import Summits.QuantumFields.YangMills.Theorems.UnitScaleTiltProp7CoerciveOfInverseBound
import HarnessLib

/-!
# Route `UnitScaleTilt`, crux K1 «MinimiserStabilityRegPr» (stmt-QuantumFields-19200) — ARCHITECTURE (A′) «HCOW-VIA-Σ» (★★OWNER RULING g28-№13): THE GENERIC-SLOT TWIN OF ★w4 g8's
# HILBERT LEMMA ✓`Prop7CoerciveOfInverseBound` — COERCIVITY OF `Δ_a = Δx + D·Rr·D* + Qc*·a·Qc` FROM ALMOST-POSITIVITY OF `Δx` AND A BOUNDED RIGHT INVERSE, for ANY symmetric idempotent
# gauge projector `Rr` and ANY averaging `Qc` (so the (COERC) row of ✓`Prop7HcoWOfSigmaRowsSlots.hcoW_of_sigmaRowsW_slots` is fed for print's COMB pair as well as for `R_S`∕`Q_k`)

Cell `ym3-torus` ∕ fleet seat `ym-ust-19200-p1` (gen 17, route-R E′ lead ∕ namer).  THEOREMS ONLY (0 `def`, 0 `sorry`); `--supports stmt-QuantumFields-19200`, count-neutral.
YM₃ on T³ is a ladder rung (R3), not the Clay problem; nothing here claims the stub, the crux, `hcoW`, HESS at the critical configuration, d = 4 or the mass gap.

WHY (namer WORD 12 (S-ii) + WORD 14).  ✓`coercive_laplaceA_of_almostPos_of_inverse_bound` (w4 g8) turns {almost-positivity of the Hessian letter, a bounded right inverse `G₀` of `Δ_a`} into the
quantitative coercivity row — at the EX lane's fixed pair (`R_S`, `Q_k`) of ✓`laplaceA`.  The competitor representative of `hcoW` carries print's COMB Landau condition, so the door of
record may have to be instantiated at the comb pair; this file is the same lemma over lit-balaban's abstract `laplaceAK Δ D Rr D† Qc Qc† a` (any finite-dimensional `𝕜`-inner-product
spaces): §1 `re⟪y, Δ_a y⟫ = re⟪y, Δy⟫ + ‖Rr(D†y)‖² + re a·‖Qc y‖²` for `Rr` symmetric idempotent, almost-positivity transfer, symmetry of `Δ_a`, and ★★★ `coercive_laplaceAK_of_almostPos_of_inverse_bound`
(via ✓`re_inner_ge_of_almostPos_of_inv_bound` + ✓`inv_bound_of_rightInverse`); §2 the member reading with `D := DL2 U₀`, `D* := DstarL2 U₀ = (DL2 U₀)†` (✓`adjoint_DL2`) and slots `Rr`, `Qc`
= the (COERC) conjunct of ✓`hcoW_of_sigmaRowsW_slots` VERBATIM with `γ := B⁻¹`.
HONEST SCOPE.  Linear algebra; the almost-positivity of `Δx` ((3.10), the EX namer's row) and the right-inverse bound (`norm_G₀`, N06) are HYPOTHESES; nothing of print is asserted.

References: T. Bałaban, CMP 99 (1985) 389–434 [Balaban1985BackgroundPropagators] ((3.10) p.392, (3.21)–(3.26) pp.394–395, Thm 3.3 (3.46)–(3.47) pp.397–398, Thm 3.11 p.416);
CMP 102 (1985) 277–309 [Balaban1985Variational] ((106)–(111) p.294, (141)–(142) p.299).
-/

set_option autoImplicit false
noncomputable section

open scoped InnerProductSpace ComplexConjugate BigOperators

namespace Summit.QuantumFields.YangMills.Theorems.Prop7CoerciveSlotsOfInverseBound

open Literature.MathematicalPhysics.QuantumFieldTheory.Balaban1983to89
open Literature.MathematicalPhysics.QuantumFieldTheory.Balaban1983to89.T3ContinuumYM3Torus
open B11Eq103H1Complex (SiteL2K BondL2K laplaceAK laplaceAK_apply)
open Summit.QuantumFields.YangMills.Theorems.Prop7SectET3Transport (periodsT3)
open Summit.QuantumFields.YangMills.Theorems.Prop7SectET3HilbertLetters (W₂ DL2 DstarL2 adjoint_DL2)
open Summit.QuantumFields.YangMills.Theorems.Prop7CoerciveOfInverseBound (re_inner_ge_of_almostPos_of_inv_bound inv_bound_of_rightInverse)

/-! ## §1 Abstract slots -/

section Abstract

variable {𝕜 : Type*} [RCLike 𝕜] {E : Type*} [NormedAddCommGroup E] [InnerProductSpace 𝕜 E] [FiniteDimensional 𝕜 E]
  {F : Type*} [NormedAddCommGroup F] [InnerProductSpace 𝕜 F] [FiniteDimensional 𝕜 F]
  {S : Type*} [NormedAddCommGroup S] [InnerProductSpace 𝕜 S] [FiniteDimensional 𝕜 S]
  (Δ : E →ₗ[𝕜] E) (D : S →ₗ[𝕜] E) (Rr : S →ₗ[𝕜] S) (Q : E →ₗ[𝕜] F) (a : 𝕜)

omit [FiniteDimensional 𝕜 S] in
/-- For a symmetric idempotent `Rr`: `re⟪u, Rr u⟫ = ‖Rr u‖²`. [folklore] -/
theorem re_inner_proj_self (hR : Rr.IsSymmetric) (hRR : ∀ u, Rr (Rr u) = Rr u) (u : S) :
    RCLike.re ⟪u, Rr u⟫_𝕜 = ‖Rr u‖ ^ 2 := by
  have h1 : ⟪u, Rr u⟫_𝕜 = ⟪Rr u, Rr u⟫_𝕜 := by
    conv_lhs => rw [← hRR u]
    exact (hR u (Rr u)).symm
  rw [h1, inner_self_eq_norm_sq_to_K]
  norm_cast

/-- ★ **`re⟪y, Δ_a y⟫ = re⟪y, Δy⟫ + ‖Rr(D†y)‖² + re a·‖Qy‖²`** for `Δ_a = laplaceAK Δ D Rr D† Q Q† a`, `Rr` symmetric idempotent ([B9] (3.26), both penalties as squares).
[cite: Balaban1985BackgroundPropagators, (3.26) p.395, (3.8) p.392] -/
theorem re_inner_laplaceAK_eq (hR : Rr.IsSymmetric) (hRR : ∀ u, Rr (Rr u) = Rr u) (y : E) :
    RCLike.re ⟪y, laplaceAK Δ D Rr (LinearMap.adjoint D) Q (LinearMap.adjoint Q) a y⟫_𝕜
      = RCLike.re ⟪y, Δ y⟫_𝕜 + ‖Rr (LinearMap.adjoint D y)‖ ^ 2 + RCLike.re a * ‖Q y‖ ^ 2 := by
  rw [laplaceAK_apply, inner_add_right, inner_add_right, map_add, map_add]
  have h2 : ⟪y, D (Rr (LinearMap.adjoint D y))⟫_𝕜 = ⟪LinearMap.adjoint D y, Rr (LinearMap.adjoint D y)⟫_𝕜 := by
    rw [LinearMap.adjoint_inner_left]
  have h3 : RCLike.re ⟪y, LinearMap.adjoint Q (a • Q y)⟫_𝕜 = RCLike.re a * ‖Q y‖ ^ 2 := by
    rw [LinearMap.adjoint_inner_right, inner_smul_right, inner_self_eq_norm_sq_to_K]
    rw [show (a * ((‖Q y‖ : 𝕜) ^ 2) : 𝕜) = a * (((‖Q y‖ ^ 2 : ℝ)) : 𝕜) by push_cast; ring, RCLike.re_mul_ofReal]
  rw [h2, re_inner_proj_self Rr hR hRR, h3]

/-- Almost-positivity of `Δ` transfers to `Δ_a` (`re a ≥ 0`). [cite: Balaban1985BackgroundPropagators, (3.10) p.392, (3.26) p.395] -/
theorem almostPos_laplaceAK_of_almostPos (hR : Rr.IsSymmetric) (hRR : ∀ u, Rr (Rr u) = Rr u) (ha : 0 ≤ RCLike.re a) {θ : ℝ}
    (hθ : ∀ y : E, -(θ * ‖y‖ ^ 2) ≤ RCLike.re ⟪y, Δ y⟫_𝕜) (y : E) :
    -(θ * ‖y‖ ^ 2) ≤ RCLike.re ⟪y, laplaceAK Δ D Rr (LinearMap.adjoint D) Q (LinearMap.adjoint Q) a y⟫_𝕜 := by
  rw [re_inner_laplaceAK_eq Δ D Rr Q a hR hRR]
  have h1 := hθ y
  have h2 : 0 ≤ ‖Rr (LinearMap.adjoint D y)‖ ^ 2 := sq_nonneg _
  have h3 : 0 ≤ RCLike.re a * ‖Q y‖ ^ 2 := mul_nonneg ha (sq_nonneg _)
  linarith

/-- `Δ_a` is symmetric when `Δ` and `Rr` are and `a` is real (`conj a = a`). [cite: Balaban1985Variational, p.293] -/
theorem laplaceAK_isSymmetric (hΔ : Δ.IsSymmetric) (hR : Rr.IsSymmetric) (ha : (starRingEnd 𝕜) a = a) :
    (laplaceAK Δ D Rr (LinearMap.adjoint D) Q (LinearMap.adjoint Q) a).IsSymmetric := by
  intro x y
  simp only [laplaceAK_apply, inner_add_left, inner_add_right]
  refine congrArg₂ (· + ·) (congrArg₂ (· + ·) (hΔ x y) ?_) ?_
  · rw [← LinearMap.adjoint_inner_right, hR, LinearMap.adjoint_inner_left]
  · rw [LinearMap.adjoint_inner_left, inner_smul_left, LinearMap.adjoint_inner_right, inner_smul_right, ha]

/-- ★★★ **COERCIVITY OF `Δ_a` (generic slots) FROM ALMOST-POSITIVITY OF `Δ` AND A BOUNDED RIGHT INVERSE**: `Δ` symmetric with `re⟪y,Δy⟫ ≥ −θ‖y‖²`, `Rr` symmetric idempotent, `a` real ≥ 0,
`Δ_a ∘ G₀ = id`, `‖G₀f‖ ≤ B‖f‖`, `θB < 1` ⟹ `B⁻¹‖y‖² ≤ re⟪y, Δ_a y⟫` for all `y` — ✓`re_inner_ge_of_almostPos_of_inv_bound` ∘ ✓`inv_bound_of_rightInverse`.
[cite: Balaban1985BackgroundPropagators, Thm 3.11 p.416, Thm 3.3 (3.46)–(3.47) pp.397–398; Balaban1985Variational, (106)–(111) p.294] -/
theorem coercive_laplaceAK_of_almostPos_of_inverse_bound (hΔ : Δ.IsSymmetric) (hR : Rr.IsSymmetric) (hRR : ∀ u, Rr (Rr u) = Rr u)
    (ha : (starRingEnd 𝕜) a = a) (ha0 : 0 ≤ RCLike.re a) {θ B : ℝ} (hB : 0 < B) (hθB : θ * B < 1)
    (hθ : ∀ y : E, -(θ * ‖y‖ ^ 2) ≤ RCLike.re ⟪y, Δ y⟫_𝕜)
    (G₀ : E →ₗ[𝕜] E) (hG : laplaceAK Δ D Rr (LinearMap.adjoint D) Q (LinearMap.adjoint Q) a ∘ₗ G₀ = LinearMap.id) (hGB : ∀ f, ‖G₀ f‖ ≤ B * ‖f‖)
    (y : E) :
    B⁻¹ * ‖y‖ ^ 2 ≤ RCLike.re ⟪y, laplaceAK Δ D Rr (LinearMap.adjoint D) Q (LinearMap.adjoint Q) a y⟫_𝕜 :=
  re_inner_ge_of_almostPos_of_inv_bound (laplaceAK_isSymmetric Δ D Rr Q a hΔ hR ha) hB hθB
    (almostPos_laplaceAK_of_almostPos Δ D Rr Q a hR hRR ha0 hθ) (inv_bound_of_rightInverse _ G₀ hG hGB) y

end Abstract

/-! ## §2 The member reading with slots (`D := DL2 U₀`, `D* := DstarL2 U₀ = (DL2 U₀)†`) -/

section Member

variable (F : T3Family) (n K : ℕ) (c₀ : ℝ) [Fact (0 < c₀)]
  {CW : Type*} [NormedAddCommGroup CW] [InnerProductSpace ℂ CW] [FiniteDimensional ℂ CW]

/-- ★★★ **THE (COERC) ROW OF ✓`hcoW_of_sigmaRowsW_slots` FROM {almost-positivity of `Δx(U₀)`, a bounded right inverse of the slot operator}**, for ANY symmetric idempotent projector slot `Rr`
and ANY averaging slot `Qc` (print's comb pair or the symmetric pair), real weight `aQ ≥ 0`: `(1∕B)·‖y‖² ≤ re⟪y, laplaceAK (Δx U₀) (D_{U₀}) Rr (D*_{U₀}) Qc Qc† aQ y⟫`.
[cite: Balaban1985BackgroundPropagators, Thm 3.11 p.416, (3.26) p.395; Balaban1985Variational, (141)-(142) p.299] -/
theorem coercive_slots_of_almostPos_of_inverse_bound (U₀ : GaugeField (F.P K) 0 (Matrix.specialUnitaryGroup (Fin 2) ℂ))
    (Δx : BondL2K ℂ 3 (periodsT3 F K) c₀ W₂ →ₗ[ℂ] BondL2K ℂ 3 (periodsT3 F K) c₀ W₂) (hΔx : Δx.IsSymmetric)
    (Rr : SiteL2K ℂ 3 (periodsT3 F K) c₀ W₂ →ₗ[ℂ] SiteL2K ℂ 3 (periodsT3 F K) c₀ W₂) (hR : Rr.IsSymmetric) (hRR : ∀ u, Rr (Rr u) = Rr u)
    (Qc : BondL2K ℂ 3 (periodsT3 F K) c₀ W₂ →ₗ[ℂ] CW) {aQ : ℝ} (ha : 0 ≤ aQ) {θ B : ℝ} (hB : 0 < B) (hθB : θ * B < 1)
    (hθ : ∀ y : BondL2K ℂ 3 (periodsT3 F K) c₀ W₂, -(θ * ‖y‖ ^ 2) ≤ RCLike.re ⟪y, Δx y⟫_ℂ)
    (G₀ : BondL2K ℂ 3 (periodsT3 F K) c₀ W₂ →ₗ[ℂ] BondL2K ℂ 3 (periodsT3 F K) c₀ W₂)
    (hG : laplaceAK Δx (DL2 F n K c₀ U₀) Rr (DstarL2 F n K c₀ U₀) Qc (LinearMap.adjoint Qc) ((aQ : ℝ) : ℂ) ∘ₗ G₀ = LinearMap.id)
    (hGB : ∀ f, ‖G₀ f‖ ≤ B * ‖f‖) (y : BondL2K ℂ 3 (periodsT3 F K) c₀ W₂) :
    B⁻¹ * ‖y‖ ^ 2 ≤ RCLike.re ⟪y, laplaceAK Δx (DL2 F n K c₀ U₀) Rr (DstarL2 F n K c₀ U₀) Qc (LinearMap.adjoint Qc) ((aQ : ℝ) : ℂ) y⟫_ℂ := by
  have hD : DstarL2 F n K c₀ U₀ = LinearMap.adjoint (DL2 F n K c₀ U₀) := (adjoint_DL2 U₀).symm
  rw [hD] at hG ⊢
  have ha' : (starRingEnd ℂ) ((aQ : ℝ) : ℂ) = ((aQ : ℝ) : ℂ) := Complex.conj_ofReal _
  have ha0 : 0 ≤ RCLike.re (((aQ : ℝ) : ℂ)) := by simpa [RCLike.re_to_complex] using ha
  exact coercive_laplaceAK_of_almostPos_of_inverse_bound Δx (DL2 F n K c₀ U₀) Rr Qc _ hΔx hR hRR ha' ha0 hB hθB hθ G₀ hG hGB y

end Member

end Summit.QuantumFields.YangMills.Theorems.Prop7CoerciveSlotsOfInverseBound

end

▶ **Task to carry out**
Only the lines above starting at the one containing "omit [FiniteDimensional 𝕜 S] in" and ending at the one containing "rw [re_inner_laplaceAK_eq Δ", both included, are to be returned, exactly as they read.

▶ **Reply**
omit [FiniteDimensional 𝕜 S] in
/-- For a symmetric idempotent `Rr`: `re⟪u, Rr u⟫ = ‖Rr u‖²`. [folklore] -/
theorem re_inner_proj_self (hR : Rr.IsSymmetric) (hRR : ∀ u, Rr (Rr u) = Rr u) (u : S) :
    RCLike.re ⟪u, Rr u⟫_𝕜 = ‖Rr u‖ ^ 2 := by
  have h1 : ⟪u, Rr u⟫_𝕜 = ⟪Rr u, Rr u⟫_𝕜 := by
    conv_lhs => rw [← hRR u]
    exact (hR u (Rr u)).symm
  rw [h1, inner_self_eq_norm_sq_to_K]
  norm_cast

/-- ★ **`re⟪y, Δ_a y⟫ = re⟪y, Δy⟫ + ‖Rr(D†y)‖² + re a·‖Qy‖²`** for `Δ_a = laplaceAK Δ D Rr D† Q Q† a`, `Rr` symmetric idempotent ([B9] (3.26), both penalties as squares).
[cite: Balaban1985BackgroundPropagators, (3.26) p.395, (3.8) p.392] -/
theorem re_inner_laplaceAK_eq (hR : Rr.IsSymmetric) (hRR : ∀ u, Rr (Rr u) = Rr u) (y : E) :
    RCLike.re ⟪y, laplaceAK Δ D Rr (LinearMap.adjoint D) Q (LinearMap.adjoint Q) a y⟫_𝕜
      = RCLike.re ⟪y, Δ y⟫_𝕜 + ‖Rr (LinearMap.adjoint D y)‖ ^ 2 + RCLike.re a * ‖Q y‖ ^ 2 := by
  rw [laplaceAK_apply, inner_add_right, inner_add_right, map_add, map_add]
  have h2 : ⟪y, D (Rr (LinearMap.adjoint D y))⟫_𝕜 = ⟪LinearMap.adjoint D y, Rr (LinearMap.adjoint D y)⟫_𝕜 := by
    rw [LinearMap.adjoint_inner_left]
  have h3 : RCLike.re ⟪y, LinearMap.adjoint Q (a • Q y)⟫_𝕜 = RCLike.re a * ‖Q y‖ ^ 2 := by
    rw [LinearMap.adjoint_inner_right, inner_smul_right, inner_self_eq_norm_sq_to_K]
    rw [show (a * ((‖Q y‖ : 𝕜) ^ 2) : 𝕜) = a * (((‖Q y‖ ^ 2 : ℝ)) : 𝕜) by push_cast; ring, RCLike.re_mul_ofReal]
  rw [h2, re_inner_proj_self Rr hR hRR, h3]

/-- Almost-positivity of `Δ` transfers to `Δ_a` (`re a ≥ 0`). [cite: Balaban1985BackgroundPropagators, (3.10) p.392, (3.26) p.395] -/
theorem almostPos_laplaceAK_of_almostPos (hR : Rr.IsSymmetric) (hRR : ∀ u, Rr (Rr u) = Rr u) (ha : 0 ≤ RCLike.re a) {θ : ℝ}
    (hθ : ∀ y : E, -(θ * ‖y‖ ^ 2) ≤ RCLike.re ⟪y, Δ y⟫_𝕜) (y : E) :
    -(θ * ‖y‖ ^ 2) ≤ RCLike.re ⟪y, laplaceAK Δ D Rr (LinearMap.adjoint D) Q (LinearMap.adjoint Q) a y⟫_𝕜 := by
  rw [re_inner_laplaceAK_eq Δ D Rr Q a hR hRR]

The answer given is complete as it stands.